- Goal of the exercise: Go through the records below and show every line with the string "castRingHom".

Dataset items
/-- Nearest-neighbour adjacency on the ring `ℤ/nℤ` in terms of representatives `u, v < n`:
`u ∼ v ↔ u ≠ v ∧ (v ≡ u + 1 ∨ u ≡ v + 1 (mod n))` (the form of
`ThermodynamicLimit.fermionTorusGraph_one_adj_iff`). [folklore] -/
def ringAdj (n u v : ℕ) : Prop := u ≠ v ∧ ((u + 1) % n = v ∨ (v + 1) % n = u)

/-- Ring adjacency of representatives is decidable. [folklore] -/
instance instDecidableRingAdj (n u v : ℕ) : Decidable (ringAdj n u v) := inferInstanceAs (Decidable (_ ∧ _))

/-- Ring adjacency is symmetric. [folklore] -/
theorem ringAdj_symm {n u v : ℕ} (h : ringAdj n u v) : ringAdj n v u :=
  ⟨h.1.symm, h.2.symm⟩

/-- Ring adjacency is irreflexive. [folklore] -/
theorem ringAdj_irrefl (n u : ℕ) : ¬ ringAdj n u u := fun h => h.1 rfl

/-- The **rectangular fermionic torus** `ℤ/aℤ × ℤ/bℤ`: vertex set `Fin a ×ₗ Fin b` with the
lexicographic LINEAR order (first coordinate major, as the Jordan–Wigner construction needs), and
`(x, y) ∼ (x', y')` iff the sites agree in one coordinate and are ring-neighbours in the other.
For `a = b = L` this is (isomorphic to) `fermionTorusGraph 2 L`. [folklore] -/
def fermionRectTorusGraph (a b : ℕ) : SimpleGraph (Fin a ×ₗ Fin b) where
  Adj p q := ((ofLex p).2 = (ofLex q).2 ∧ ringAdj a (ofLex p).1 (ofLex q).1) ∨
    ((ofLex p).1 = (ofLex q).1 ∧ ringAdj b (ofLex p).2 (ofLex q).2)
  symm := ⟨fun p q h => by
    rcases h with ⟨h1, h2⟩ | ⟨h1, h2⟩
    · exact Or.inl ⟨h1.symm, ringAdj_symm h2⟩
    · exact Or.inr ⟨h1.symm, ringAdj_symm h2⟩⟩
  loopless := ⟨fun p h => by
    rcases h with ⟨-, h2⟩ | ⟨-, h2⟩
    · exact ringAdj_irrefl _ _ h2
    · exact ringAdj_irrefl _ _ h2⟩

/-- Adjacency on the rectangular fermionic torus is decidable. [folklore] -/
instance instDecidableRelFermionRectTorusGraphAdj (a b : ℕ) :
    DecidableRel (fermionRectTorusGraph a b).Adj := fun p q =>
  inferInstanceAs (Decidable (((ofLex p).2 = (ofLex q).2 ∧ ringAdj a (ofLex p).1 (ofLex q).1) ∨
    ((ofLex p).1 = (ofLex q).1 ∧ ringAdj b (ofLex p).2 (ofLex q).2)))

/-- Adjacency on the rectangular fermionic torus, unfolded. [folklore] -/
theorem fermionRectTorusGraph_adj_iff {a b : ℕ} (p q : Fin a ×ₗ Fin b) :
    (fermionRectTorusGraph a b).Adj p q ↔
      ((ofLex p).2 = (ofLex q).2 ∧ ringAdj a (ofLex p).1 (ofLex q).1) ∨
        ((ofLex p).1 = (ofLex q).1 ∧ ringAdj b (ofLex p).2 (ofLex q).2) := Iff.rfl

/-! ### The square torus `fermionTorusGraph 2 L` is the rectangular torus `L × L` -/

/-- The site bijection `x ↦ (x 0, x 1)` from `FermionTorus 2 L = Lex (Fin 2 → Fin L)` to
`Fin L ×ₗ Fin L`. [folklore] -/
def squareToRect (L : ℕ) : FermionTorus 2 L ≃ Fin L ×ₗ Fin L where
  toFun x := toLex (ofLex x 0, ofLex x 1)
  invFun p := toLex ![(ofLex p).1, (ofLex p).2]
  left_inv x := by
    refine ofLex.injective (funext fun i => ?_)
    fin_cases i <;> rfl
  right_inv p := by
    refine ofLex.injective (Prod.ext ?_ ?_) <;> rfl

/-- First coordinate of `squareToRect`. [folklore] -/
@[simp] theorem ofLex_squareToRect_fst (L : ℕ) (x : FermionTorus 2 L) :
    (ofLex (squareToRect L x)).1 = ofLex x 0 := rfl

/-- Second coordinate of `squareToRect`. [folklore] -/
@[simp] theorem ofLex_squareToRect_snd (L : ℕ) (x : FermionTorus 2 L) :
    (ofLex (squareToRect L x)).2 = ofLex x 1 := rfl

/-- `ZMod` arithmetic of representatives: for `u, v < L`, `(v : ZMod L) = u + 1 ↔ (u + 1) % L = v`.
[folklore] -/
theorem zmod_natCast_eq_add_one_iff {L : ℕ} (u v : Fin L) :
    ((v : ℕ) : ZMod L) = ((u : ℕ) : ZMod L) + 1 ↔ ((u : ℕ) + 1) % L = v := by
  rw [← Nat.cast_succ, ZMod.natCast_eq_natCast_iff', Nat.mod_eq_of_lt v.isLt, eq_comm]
--
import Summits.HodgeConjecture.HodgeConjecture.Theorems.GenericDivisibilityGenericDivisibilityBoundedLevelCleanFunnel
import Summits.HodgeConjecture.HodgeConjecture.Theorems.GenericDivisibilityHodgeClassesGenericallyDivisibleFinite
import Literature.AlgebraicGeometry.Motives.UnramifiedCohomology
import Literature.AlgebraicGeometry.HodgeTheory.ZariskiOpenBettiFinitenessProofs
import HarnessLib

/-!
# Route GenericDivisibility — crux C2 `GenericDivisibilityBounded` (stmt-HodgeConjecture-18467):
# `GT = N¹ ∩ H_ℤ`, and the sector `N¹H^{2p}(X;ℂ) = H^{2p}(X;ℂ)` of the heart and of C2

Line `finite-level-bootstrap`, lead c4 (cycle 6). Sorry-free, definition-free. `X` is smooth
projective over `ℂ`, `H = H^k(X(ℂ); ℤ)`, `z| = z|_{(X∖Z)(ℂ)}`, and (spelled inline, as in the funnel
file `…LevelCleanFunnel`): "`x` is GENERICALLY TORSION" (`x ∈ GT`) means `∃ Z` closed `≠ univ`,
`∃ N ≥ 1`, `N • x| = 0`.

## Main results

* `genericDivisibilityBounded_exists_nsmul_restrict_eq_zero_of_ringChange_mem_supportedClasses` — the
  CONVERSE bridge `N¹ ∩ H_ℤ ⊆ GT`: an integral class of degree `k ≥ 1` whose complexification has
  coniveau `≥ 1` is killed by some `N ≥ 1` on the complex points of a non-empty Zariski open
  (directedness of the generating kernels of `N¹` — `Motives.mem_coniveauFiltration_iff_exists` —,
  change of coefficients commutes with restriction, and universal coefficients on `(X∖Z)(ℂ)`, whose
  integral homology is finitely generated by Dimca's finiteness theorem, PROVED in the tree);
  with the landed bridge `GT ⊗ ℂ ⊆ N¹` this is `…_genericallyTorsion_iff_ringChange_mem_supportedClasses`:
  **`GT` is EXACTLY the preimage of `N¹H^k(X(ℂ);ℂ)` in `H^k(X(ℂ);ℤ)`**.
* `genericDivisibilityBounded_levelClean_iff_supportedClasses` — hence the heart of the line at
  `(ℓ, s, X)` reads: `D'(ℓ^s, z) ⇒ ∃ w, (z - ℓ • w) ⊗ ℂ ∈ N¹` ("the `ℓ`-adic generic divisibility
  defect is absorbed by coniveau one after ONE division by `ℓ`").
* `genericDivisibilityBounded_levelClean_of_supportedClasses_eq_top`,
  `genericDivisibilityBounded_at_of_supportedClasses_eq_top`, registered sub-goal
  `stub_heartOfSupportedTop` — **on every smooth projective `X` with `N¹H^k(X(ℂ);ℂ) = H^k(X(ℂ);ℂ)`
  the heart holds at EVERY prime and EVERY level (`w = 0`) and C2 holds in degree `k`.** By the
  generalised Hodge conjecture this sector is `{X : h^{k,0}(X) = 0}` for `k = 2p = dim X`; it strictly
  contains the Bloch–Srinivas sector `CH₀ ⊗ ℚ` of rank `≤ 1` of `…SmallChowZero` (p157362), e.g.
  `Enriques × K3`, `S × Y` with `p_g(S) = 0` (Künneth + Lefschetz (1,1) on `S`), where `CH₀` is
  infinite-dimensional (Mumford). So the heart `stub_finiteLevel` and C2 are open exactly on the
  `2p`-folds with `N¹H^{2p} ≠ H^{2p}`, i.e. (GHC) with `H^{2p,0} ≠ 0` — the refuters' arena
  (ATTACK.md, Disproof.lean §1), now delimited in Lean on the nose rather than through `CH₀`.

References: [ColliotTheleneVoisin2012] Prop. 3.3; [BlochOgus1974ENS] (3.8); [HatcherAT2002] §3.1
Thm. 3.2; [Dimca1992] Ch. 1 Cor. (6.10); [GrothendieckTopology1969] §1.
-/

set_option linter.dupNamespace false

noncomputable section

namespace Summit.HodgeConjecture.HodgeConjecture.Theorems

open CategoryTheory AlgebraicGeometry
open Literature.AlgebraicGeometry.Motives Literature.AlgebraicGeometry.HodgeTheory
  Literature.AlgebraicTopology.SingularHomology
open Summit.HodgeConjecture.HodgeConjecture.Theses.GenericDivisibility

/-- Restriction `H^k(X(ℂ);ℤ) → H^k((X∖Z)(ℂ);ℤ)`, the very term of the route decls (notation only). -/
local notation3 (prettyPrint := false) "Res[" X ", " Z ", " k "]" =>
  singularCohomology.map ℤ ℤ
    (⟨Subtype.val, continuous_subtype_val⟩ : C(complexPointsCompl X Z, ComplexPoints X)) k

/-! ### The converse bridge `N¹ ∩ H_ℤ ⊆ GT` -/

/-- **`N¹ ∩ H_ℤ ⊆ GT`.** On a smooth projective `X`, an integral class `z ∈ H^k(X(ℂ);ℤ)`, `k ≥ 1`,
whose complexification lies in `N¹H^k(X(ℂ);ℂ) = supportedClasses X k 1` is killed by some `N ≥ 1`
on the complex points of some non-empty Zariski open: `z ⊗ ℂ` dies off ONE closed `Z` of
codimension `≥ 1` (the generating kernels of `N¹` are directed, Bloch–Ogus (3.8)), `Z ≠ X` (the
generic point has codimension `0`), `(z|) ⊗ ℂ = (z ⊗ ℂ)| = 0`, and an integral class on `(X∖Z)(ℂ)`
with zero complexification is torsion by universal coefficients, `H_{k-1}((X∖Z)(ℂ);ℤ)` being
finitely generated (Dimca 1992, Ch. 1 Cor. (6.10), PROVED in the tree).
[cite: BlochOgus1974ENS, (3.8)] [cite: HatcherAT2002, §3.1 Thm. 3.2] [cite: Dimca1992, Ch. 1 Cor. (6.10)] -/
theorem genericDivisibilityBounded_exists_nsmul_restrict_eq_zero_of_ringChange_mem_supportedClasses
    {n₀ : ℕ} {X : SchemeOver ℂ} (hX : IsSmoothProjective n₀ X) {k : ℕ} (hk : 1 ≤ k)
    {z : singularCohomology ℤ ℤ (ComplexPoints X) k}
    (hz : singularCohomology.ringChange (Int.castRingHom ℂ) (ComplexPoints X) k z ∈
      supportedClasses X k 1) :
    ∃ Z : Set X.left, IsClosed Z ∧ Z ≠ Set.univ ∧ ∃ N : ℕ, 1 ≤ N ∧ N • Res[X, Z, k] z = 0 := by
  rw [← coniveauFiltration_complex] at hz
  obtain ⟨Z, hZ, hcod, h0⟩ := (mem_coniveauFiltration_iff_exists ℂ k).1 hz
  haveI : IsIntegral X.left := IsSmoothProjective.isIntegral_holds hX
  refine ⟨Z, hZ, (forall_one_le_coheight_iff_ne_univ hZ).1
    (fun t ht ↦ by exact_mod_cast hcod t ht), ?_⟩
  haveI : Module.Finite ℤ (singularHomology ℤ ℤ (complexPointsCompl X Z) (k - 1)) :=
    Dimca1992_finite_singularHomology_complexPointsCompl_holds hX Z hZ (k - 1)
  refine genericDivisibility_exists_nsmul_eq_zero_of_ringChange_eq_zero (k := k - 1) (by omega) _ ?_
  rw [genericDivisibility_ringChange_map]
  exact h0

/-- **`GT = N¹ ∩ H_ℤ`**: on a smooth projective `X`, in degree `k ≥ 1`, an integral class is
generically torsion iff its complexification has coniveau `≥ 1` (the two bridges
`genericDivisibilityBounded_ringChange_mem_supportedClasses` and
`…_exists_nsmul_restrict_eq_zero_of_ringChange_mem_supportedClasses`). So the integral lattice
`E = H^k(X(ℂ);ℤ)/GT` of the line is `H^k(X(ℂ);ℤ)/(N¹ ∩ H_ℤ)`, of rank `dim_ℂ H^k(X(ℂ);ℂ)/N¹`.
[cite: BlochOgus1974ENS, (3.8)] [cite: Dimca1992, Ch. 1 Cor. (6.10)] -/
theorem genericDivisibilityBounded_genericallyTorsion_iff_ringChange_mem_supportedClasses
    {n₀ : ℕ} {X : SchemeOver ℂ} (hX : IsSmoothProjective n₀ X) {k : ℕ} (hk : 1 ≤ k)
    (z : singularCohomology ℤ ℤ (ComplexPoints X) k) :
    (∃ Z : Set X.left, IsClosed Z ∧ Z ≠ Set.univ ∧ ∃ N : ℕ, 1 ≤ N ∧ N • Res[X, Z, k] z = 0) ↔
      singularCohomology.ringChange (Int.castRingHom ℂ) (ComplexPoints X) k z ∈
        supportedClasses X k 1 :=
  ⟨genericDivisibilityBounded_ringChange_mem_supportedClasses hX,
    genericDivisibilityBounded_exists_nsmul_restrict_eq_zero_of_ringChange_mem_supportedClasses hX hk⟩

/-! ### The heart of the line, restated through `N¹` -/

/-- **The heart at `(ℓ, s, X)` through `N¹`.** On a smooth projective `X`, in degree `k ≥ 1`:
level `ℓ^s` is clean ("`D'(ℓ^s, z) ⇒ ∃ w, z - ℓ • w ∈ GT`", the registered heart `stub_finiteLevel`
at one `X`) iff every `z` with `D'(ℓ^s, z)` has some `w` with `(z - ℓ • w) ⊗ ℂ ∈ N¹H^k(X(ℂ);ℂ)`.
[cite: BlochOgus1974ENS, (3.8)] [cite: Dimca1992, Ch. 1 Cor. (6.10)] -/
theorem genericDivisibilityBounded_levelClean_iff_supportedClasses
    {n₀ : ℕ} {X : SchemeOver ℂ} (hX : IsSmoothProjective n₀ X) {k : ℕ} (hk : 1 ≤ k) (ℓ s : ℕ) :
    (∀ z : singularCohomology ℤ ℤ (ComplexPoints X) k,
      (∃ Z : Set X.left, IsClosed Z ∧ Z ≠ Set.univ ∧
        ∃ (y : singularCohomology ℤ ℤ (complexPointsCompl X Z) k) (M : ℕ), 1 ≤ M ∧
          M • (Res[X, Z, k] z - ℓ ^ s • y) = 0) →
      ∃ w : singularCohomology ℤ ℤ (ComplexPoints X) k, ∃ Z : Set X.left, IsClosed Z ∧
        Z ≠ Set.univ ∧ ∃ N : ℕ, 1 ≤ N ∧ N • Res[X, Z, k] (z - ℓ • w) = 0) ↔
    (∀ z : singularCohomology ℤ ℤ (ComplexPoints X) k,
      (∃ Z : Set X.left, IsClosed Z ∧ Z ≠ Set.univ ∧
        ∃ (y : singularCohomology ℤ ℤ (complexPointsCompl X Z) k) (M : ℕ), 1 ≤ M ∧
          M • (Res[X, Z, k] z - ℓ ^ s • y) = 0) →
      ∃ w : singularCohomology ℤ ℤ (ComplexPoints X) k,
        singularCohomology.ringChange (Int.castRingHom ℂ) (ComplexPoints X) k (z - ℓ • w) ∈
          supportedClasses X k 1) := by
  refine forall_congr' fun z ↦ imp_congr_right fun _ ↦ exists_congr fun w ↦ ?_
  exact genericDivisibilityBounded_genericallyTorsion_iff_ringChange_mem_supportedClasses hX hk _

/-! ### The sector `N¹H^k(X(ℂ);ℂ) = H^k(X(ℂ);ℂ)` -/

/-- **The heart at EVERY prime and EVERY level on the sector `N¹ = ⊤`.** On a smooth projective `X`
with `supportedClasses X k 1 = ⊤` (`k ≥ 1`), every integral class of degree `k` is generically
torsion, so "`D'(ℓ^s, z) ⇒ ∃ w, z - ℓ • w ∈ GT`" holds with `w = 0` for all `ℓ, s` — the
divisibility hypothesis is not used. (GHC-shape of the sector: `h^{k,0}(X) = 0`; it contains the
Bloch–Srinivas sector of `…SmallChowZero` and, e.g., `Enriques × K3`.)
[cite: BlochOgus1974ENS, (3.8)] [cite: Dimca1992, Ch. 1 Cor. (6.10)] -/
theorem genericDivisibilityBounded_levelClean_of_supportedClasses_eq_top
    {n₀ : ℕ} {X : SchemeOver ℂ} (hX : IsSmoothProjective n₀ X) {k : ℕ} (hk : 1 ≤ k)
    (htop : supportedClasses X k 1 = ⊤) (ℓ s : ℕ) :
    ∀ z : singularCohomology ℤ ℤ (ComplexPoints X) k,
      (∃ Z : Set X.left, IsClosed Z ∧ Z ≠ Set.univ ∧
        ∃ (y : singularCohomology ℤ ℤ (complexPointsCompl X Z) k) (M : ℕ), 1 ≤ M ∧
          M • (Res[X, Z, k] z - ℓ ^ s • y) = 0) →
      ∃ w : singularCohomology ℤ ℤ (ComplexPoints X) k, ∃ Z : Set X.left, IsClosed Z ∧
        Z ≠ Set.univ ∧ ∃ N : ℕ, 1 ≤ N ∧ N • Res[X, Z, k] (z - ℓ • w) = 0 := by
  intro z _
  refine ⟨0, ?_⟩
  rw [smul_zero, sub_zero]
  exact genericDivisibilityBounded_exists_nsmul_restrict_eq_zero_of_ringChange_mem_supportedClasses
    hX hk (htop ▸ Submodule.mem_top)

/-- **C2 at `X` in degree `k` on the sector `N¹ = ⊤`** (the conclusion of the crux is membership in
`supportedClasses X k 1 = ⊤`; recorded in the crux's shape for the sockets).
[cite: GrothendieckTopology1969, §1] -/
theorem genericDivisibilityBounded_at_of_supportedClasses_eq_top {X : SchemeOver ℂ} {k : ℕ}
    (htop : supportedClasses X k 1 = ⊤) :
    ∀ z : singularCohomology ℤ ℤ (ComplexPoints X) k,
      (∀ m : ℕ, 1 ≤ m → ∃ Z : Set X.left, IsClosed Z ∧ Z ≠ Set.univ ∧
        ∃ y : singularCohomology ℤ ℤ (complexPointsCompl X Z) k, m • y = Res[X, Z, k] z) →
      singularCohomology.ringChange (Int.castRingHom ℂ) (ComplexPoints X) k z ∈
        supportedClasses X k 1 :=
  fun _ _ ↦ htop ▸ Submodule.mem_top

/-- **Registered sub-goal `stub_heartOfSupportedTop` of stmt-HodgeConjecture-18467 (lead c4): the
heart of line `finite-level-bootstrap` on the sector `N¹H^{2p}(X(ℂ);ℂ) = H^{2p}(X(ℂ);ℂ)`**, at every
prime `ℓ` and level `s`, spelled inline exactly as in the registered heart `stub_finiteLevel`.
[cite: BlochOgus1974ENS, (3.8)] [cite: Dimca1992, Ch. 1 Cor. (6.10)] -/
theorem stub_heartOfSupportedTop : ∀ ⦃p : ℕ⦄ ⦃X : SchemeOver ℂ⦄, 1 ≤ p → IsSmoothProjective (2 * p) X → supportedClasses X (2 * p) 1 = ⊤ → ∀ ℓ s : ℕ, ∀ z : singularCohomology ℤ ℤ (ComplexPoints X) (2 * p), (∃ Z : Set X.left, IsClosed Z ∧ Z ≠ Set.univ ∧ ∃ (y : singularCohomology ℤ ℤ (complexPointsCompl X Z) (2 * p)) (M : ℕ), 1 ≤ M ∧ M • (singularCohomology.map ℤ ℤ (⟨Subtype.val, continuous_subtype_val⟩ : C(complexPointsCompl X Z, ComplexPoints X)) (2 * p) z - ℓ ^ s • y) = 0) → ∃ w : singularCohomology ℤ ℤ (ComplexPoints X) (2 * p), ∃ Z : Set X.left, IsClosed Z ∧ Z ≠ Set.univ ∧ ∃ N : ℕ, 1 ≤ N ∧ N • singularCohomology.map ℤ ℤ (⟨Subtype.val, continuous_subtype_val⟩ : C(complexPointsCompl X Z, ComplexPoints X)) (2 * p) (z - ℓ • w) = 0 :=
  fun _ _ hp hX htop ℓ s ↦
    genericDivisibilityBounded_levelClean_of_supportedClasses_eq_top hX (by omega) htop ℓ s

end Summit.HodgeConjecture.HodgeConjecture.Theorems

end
...
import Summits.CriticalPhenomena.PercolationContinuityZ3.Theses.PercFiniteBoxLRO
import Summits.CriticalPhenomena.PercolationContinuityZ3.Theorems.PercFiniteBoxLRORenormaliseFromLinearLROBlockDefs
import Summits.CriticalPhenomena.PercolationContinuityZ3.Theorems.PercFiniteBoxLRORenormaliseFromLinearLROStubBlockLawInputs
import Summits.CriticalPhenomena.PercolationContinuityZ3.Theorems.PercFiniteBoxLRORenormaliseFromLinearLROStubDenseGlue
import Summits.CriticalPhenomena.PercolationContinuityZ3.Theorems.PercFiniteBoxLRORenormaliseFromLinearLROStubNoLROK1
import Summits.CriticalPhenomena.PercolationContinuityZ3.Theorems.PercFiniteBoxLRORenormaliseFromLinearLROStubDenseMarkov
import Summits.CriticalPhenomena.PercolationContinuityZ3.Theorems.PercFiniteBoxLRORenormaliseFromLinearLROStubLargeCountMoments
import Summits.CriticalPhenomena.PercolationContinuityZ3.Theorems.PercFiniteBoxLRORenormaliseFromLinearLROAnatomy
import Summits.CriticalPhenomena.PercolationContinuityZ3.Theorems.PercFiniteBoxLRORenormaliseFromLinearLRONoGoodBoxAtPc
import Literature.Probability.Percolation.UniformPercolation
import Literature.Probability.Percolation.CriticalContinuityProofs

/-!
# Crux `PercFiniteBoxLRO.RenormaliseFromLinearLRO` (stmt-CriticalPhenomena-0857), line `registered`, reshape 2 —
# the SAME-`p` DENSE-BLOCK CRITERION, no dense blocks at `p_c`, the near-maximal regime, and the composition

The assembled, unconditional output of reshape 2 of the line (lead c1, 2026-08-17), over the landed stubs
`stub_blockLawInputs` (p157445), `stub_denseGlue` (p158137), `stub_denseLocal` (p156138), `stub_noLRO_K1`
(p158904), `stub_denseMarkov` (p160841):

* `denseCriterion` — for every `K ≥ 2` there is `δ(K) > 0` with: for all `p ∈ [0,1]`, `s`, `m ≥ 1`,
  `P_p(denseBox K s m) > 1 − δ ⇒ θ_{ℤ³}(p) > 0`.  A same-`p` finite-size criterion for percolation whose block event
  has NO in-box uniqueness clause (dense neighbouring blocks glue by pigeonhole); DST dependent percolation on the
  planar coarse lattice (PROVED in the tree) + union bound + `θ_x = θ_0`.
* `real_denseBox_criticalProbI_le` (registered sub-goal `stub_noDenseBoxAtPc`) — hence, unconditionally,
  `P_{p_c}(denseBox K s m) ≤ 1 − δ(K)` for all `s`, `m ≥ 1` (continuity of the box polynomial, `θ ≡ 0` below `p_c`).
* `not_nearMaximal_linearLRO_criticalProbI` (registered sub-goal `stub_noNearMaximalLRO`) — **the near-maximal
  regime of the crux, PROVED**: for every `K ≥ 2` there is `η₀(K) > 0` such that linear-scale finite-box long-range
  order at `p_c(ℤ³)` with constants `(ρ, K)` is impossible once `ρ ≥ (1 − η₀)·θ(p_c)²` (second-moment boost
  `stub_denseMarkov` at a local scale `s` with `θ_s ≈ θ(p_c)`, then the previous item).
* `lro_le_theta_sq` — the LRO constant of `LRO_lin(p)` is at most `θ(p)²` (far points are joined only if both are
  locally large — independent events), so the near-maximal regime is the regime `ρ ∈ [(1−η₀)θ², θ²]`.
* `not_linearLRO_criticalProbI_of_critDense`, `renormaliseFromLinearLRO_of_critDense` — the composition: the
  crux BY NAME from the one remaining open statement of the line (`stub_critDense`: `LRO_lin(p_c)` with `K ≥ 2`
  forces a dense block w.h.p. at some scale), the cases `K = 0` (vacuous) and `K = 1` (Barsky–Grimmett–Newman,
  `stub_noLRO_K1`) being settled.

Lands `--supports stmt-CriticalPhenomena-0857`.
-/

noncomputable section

- Finished exercise:
    (hz : singularCohomology.ringChange (Int.castRingHom ℂ) (ComplexPoints X) k z ∈
      singularCohomology.ringChange (Int.castRingHom ℂ) (ComplexPoints X) k z ∈
        singularCohomology.ringChange (Int.castRingHom ℂ) (ComplexPoints X) k (z - ℓ • w) ∈
      singularCohomology.ringChange (Int.castRingHom ℂ) (ComplexPoints X) k z ∈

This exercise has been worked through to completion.